Mon livre se clôture un demi-siècle après l’inauguration du boulevard du Prince-Eugène. Le 15 janvier 1927, un autre boulevard est accueilli dans le paysage urbain parisien. Le boulevard Haussmann fut enfin achevé après une période de construction longue et retardée, si longue que la presse avait tourné en dérision ses progrès pendant des années. L’empire ne projetant plus son ombre que sur les colonies, le président de la République française prononça un discours tiède en compagnie de la famille survivante du défunt baron Haussmann (décédé en 1891).

Le programme musical était rétrospectif et non ostentatoire. On y entendait, entre autres, la Marseillaise, un air interdit sous le Second Empire, et des passages de Louise de Gustave Charpentier, un opéra vieux de vingt-sept ans sur les Parisiens pauvres vivant en périphérie de la ville. Le boulevard Haussmannien a été inauguré au son des fanfares républicaines et de la sentimentalité ouvrière. Ironique, peut-être. Le baron aurait détesté ça.

Jacek Blaszkiewicz, in The Metropole Bookshelf

Fanfare for a City nous invite à écouter les sons du Paris du Second Empire (1852–1870), un régime qui a provoqué des changements sociaux spectaculaires dans la capitale française.

En explorant les mondes sonores des expositions, des cafés, des rues et des marchés, Jacek Blaszkiewicz montre comment la vie musicale de la ville a façonné les récits urbains sur le nouveau Paris : une métropole à la croisée des chemins entre son passé classique et romain et son présent capitaliste et impérial. Au cœur du récit se trouve le « baron » Haussmann, l’ingénieur mandaté à la tête de la rénovation urbaine matérialiste et en parallèle, une gamme de réponses musicales à la modernité, de l’enthousiasme à la nostalgie.

S’appuyant sur des approches théoriques issues de l’histoire de la musicologie, de la sociologie urbaine et des études sonores pour mettre en lumière les archives nouvellement apparues Fanfare for a City soutient que l’urbanisme a été une force motrice dans la façon dont la musique a été produite, jouée et contrôlée au cours du XXe siècle.

Jacek Blaszkiewicz est un musicologue étasunien spécialisé dans la musique française du XIXe siècle, la critique et l’esthétique.
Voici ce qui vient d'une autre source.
import Summits.CriticalPhenomena.PercolationContinuityZ3.Theorems.PercNearOneGluingNoHeavyLowerTailMajorityGluingQCertEightFive135
import HarnessLib

/-!
# The `(8,5)` certificate with constant `27/20`: quadratic check, part 20 (lane prim-rate, constants-miner 1, gen 35; CANDIDATES §GEN-35)

Support file for the closed crux `NoHeavyLowerTail` (stmt-CriticalPhenomena-4575), majority-gluing line.  Chunks of `eightFive135.checkQ` by `decide +kernel` (`maxHeartbeats 0` scoped to the closed evaluations).  No sorries.
-/

namespace Summit.CriticalPhenomena.PercolationContinuityZ3.Theorems

namespace HubOnly
namespace QCert

set_option maxHeartbeats 0 in
/-- The quadratic check passes on the variable rows `[228, 231)`. -/
theorem eightFive135_checkQ_228 : eightFive135.checkQ 228 231 = true := by decide +kernel

set_option maxHeartbeats 0 in
/-- The quadratic check passes on the variable rows `[231, 234)`. -/
theorem eightFive135_checkQ_231 : eightFive135.checkQ 231 234 = true := by decide +kernel

set_option maxHeartbeats 0 in
/-- The quadratic check passes on the variable rows `[234, 237)`. -/
theorem eightFive135_checkQ_234 : eightFive135.checkQ 234 237 = true := by decide +kernel

set_option maxHeartbeats 0 in
/-- The quadratic check passes on the variable rows `[237, 240)`. -/
theorem eightFive135_checkQ_237 : eightFive135.checkQ 237 240 = true := by decide +kernel


end QCert
end HubOnly

end Summit.CriticalPhenomena.PercolationContinuityZ3.Theorems
import Mathlib
import Summits.ResolutionOfSingularities.ResolutionOfSingularities.Theorems.WeightedInvariantLocalWeightedDropPureDescentBridge

/-!
# `WeightedInvariant.LocalWeightedDrop`, registered stub S3πM `stub_wildPurelyInseparableReductionWon` — CLOSED BY NAME by the pure-power polyhedron descent

Crux item stmt-ResolutionOfSingularities-8899 `LocalWeightedDrop` (route `ResolutionOfSingularities/WeightedInvariant`), registered skeleton v29
(4058ce51dfd2e5c8).  [OURS · L1 W4.3, chain w43, lead prover (gen 3).  Nothing here is a statement of any manuscript.]

THE REGISTERED STUB S3πM, name and signature VERBATIM (skeleton drafts v22–v29; stub worker 1's class cut, evidence #53 on stmt-8899): over an
algebraically closed field of characteristic `p`, for `d = p^e > 2`, GIVEN the singular germs in `≤ 2` variables, the singular surface germs of order `< d`,
the order-`d` surface germs whose degree-`d` form has a one-dimensional apex, and the terminal purely inseparable forms, EVERY purely inseparable surface
form `y^d + A₀(x₁,x₂)` with `ord A₀ > d` is won in the local weighted resolution game.  PROOF: `PureDescent.purelyInseparableFormWon` (the pure-power
polyhedron descent = Cossart–Jannsen–Saito's surface algorithm for `J = (y^q + A₀)`, `e = 2`, read on the coefficient `A₀` modulo `q`-th powers: files
`…PureDescentDefs/Newton/ShearBeta/NoChain/BridgeTools/Bridge`); of the four hypotheses only (H<d) and (Haxis) are used — the `≤ 2`-variable germs and the
terminal forms are not needed by this key.  With S3πT (`stub_wildPurelyInseparableTerminalWon`, p482800) and S3ρ this closes S3 `wildUnaryConeSurfaceWon`
of the skeleton (`wildUnaryConeSurfaceWon_of_classKeys`, p487612).
-/

set_option linter.dupNamespace false -- mandated namespace of this single-conjunct summit

namespace Summit.ResolutionOfSingularities.ResolutionOfSingularities.Theorems

open Literature.AlgebraicGeometry.Resolution

/-- S3πM — THE PURELY INSEPARABLE SURFACE FORMS `y^{p^e} + A₀(x₁,x₂)` ARE WON (registered stub of skeleton v29, statement VERBATIM) [OURS · L1 W4.3].
Over an algebraically closed field of characteristic `p`, for `d = p^e > 2`, given the singular surface germs of order `< d` and the order-`d` germs with a
one-dimensional apex (the other two hypotheses are not used), every `y^d + A₀` with `ord A₀ > d` is won: `PureDescent.purelyInseparableFormWon`. -/
theorem stub_wildPurelyInseparableReductionWon : ∀ (p : ℕ), p.Prime → ∀ (k : Type) [Field k] [CharP k p] [IsAlgClosed k],
      (∀ m : ℕ, m < 3 → ∀ g : MvPowerSeries (Fin m) k,
        CobordantGame.IsSingular k g → CobordantGame.Won k m g) →
      ∀ (d : ℕ), (∃ e : ℕ, d = p ^ e) → 2 < d →
      (∀ g : MvPowerSeries (Fin 3) k, CobordantGame.IsSingular k g → g.order < d →
        CobordantGame.Won k 3 g) →
      (∀ g : MvPowerSeries (Fin 3) k, CobordantGame.IsSingular k g → g.order = d →
        (∃ c : Fin 3 → k, c ≠ 0 ∧ ∀ v : Fin 3 → k,
          CobordantChart.initEval (fun _ : Fin 3 => 1) (v + c) d g =
            CobordantChart.initEval (fun _ : Fin 3 => 1) v d g) →
        (∀ c₁ c₂ : Fin 3 → k,
          (∀ v : Fin 3 → k, CobordantChart.initEval (fun _ : Fin 3 => 1) (v + c₁) d g =
            CobordantChart.initEval (fun _ : Fin 3 => 1) v d g) →
          (∀ v : Fin 3 → k, CobordantChart.initEval (fun _ : Fin 3 => 1) (v + c₂) d g =
            CobordantChart.initEval (fun _ : Fin 3 => 1) v d g) →
          ∃ α β : k, (α ≠ 0 ∨ β ≠ 0) ∧ α • c₁ + β • c₂ = 0) →
        CobordantGame.Won k 3 g) →
      (∀ (A₀ : MvPowerSeries (Fin 2) k), (d : ℕ∞) < A₀.order →
        ((∃ (r s : ℕ) (U : MvPowerSeries (Fin 2) k), MvPowerSeries.constantCoeff U ≠ 0 ∧ ¬ (d ∣ r ∧ d ∣ s) ∧
            A₀ = MvPowerSeries.X (0 : Fin 2) ^ r * MvPowerSeries.X (1 : Fin 2) ^ s * U) ∨
          (∃ (i : Fin 2) (m : ℕ) (g : MvPowerSeries (Fin 2) k), 0 < m ∧ 0 < g.order ∧ g.order < d ∧
            A₀ = MvPowerSeries.X i ^ (d * m) * g)) →
        CobordantGame.Won k 3 (MvPowerSeries.X (Fin.last 2) ^ d +
          MvPowerSeries.rename (Fin.succAboveEmb (Fin.last 2)) A₀)) →
      ∀ (A₀ : MvPowerSeries (Fin 2) k), (d : ℕ∞) < A₀.order →
        CobordantGame.Won k 3 (MvPowerSeries.X (Fin.last 2) ^ d +
          MvPowerSeries.rename (Fin.succAboveEmb (Fin.last 2)) A₀) := by
  intro p hp k _ _ _ _ d hd _ hord haxis _ A₀ hA₀
  obtain ⟨e, rfl⟩ := hd
  exact PureDescent.purelyInseparableFormWon p hp k e hord haxis A₀ hA₀

end Summit.ResolutionOfSingularities.ResolutionOfSingularities.Theorems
Ses intérêts de recherche et d’enseignement comprennent l’opéra et l’opérette, la musique de rue, l’histoire urbaine, les théories de l’écoute, la lecture à vue et les études sonores historiques.

Il est l’auteur de Fanfare for a City : Music and the Urban Imagination in Haussmann’s Paris (University of California Press, 2023). L’ouvrage révèle le rôle fondamental que l’urbanisation a joué dans le façonnement de la vie musicale de la ville entre 1850 et 1870. Ses articles scientifiques paraissent dans les revues 19th-Century Music, Cambridge Opera Journal, Current Musicology et Journal of Musicology. Son article de 2022, « Verdi, Auber et le type Aida », a remporté un prix Deems Taylor/Virgil Thomson de la Fondation ASCAP. Il a reçu de nombreuses bourses, dont une bourse Fulbright, la bourse Alvin H. Johnson AMS-50 et le prix M. Elizabeth C. Bartlet de l’American Musicological Society.

À l’Université d’État de Wayne (à Détroit, dans le Michigan), Jacek Blaszkiewicz enseigne des cours de premier et de deuxième cycle en histoire de la musique. Les séminaires récents proposés aux diplômés comprennent « Le son et la ville », « Paris : capitale musicale de la modernité » et « Esthétique de la musique et des Lumières ». Dans ses cours de premier cycle, les étudiants discutent d’une série de questions qui mettent l’histoire en contact avec des questions d’actualité, telles que le contrôle de l’accès à la musique classique, les questions de travail, la technologie et la pédagogie. Son travail avec des non-spécialistes lui a valu un prix d’enseignement en éducation générale en 2023.

Jacek Blaszkiewicz est titulaire d’un doctorat. en musicologie de l’Eastman School of Music. Avant de rejoindre la faculté d’histoire de la musique de Wayne State, il a enseigné au Williams College, à Eastman et à l’Université Stony Brook.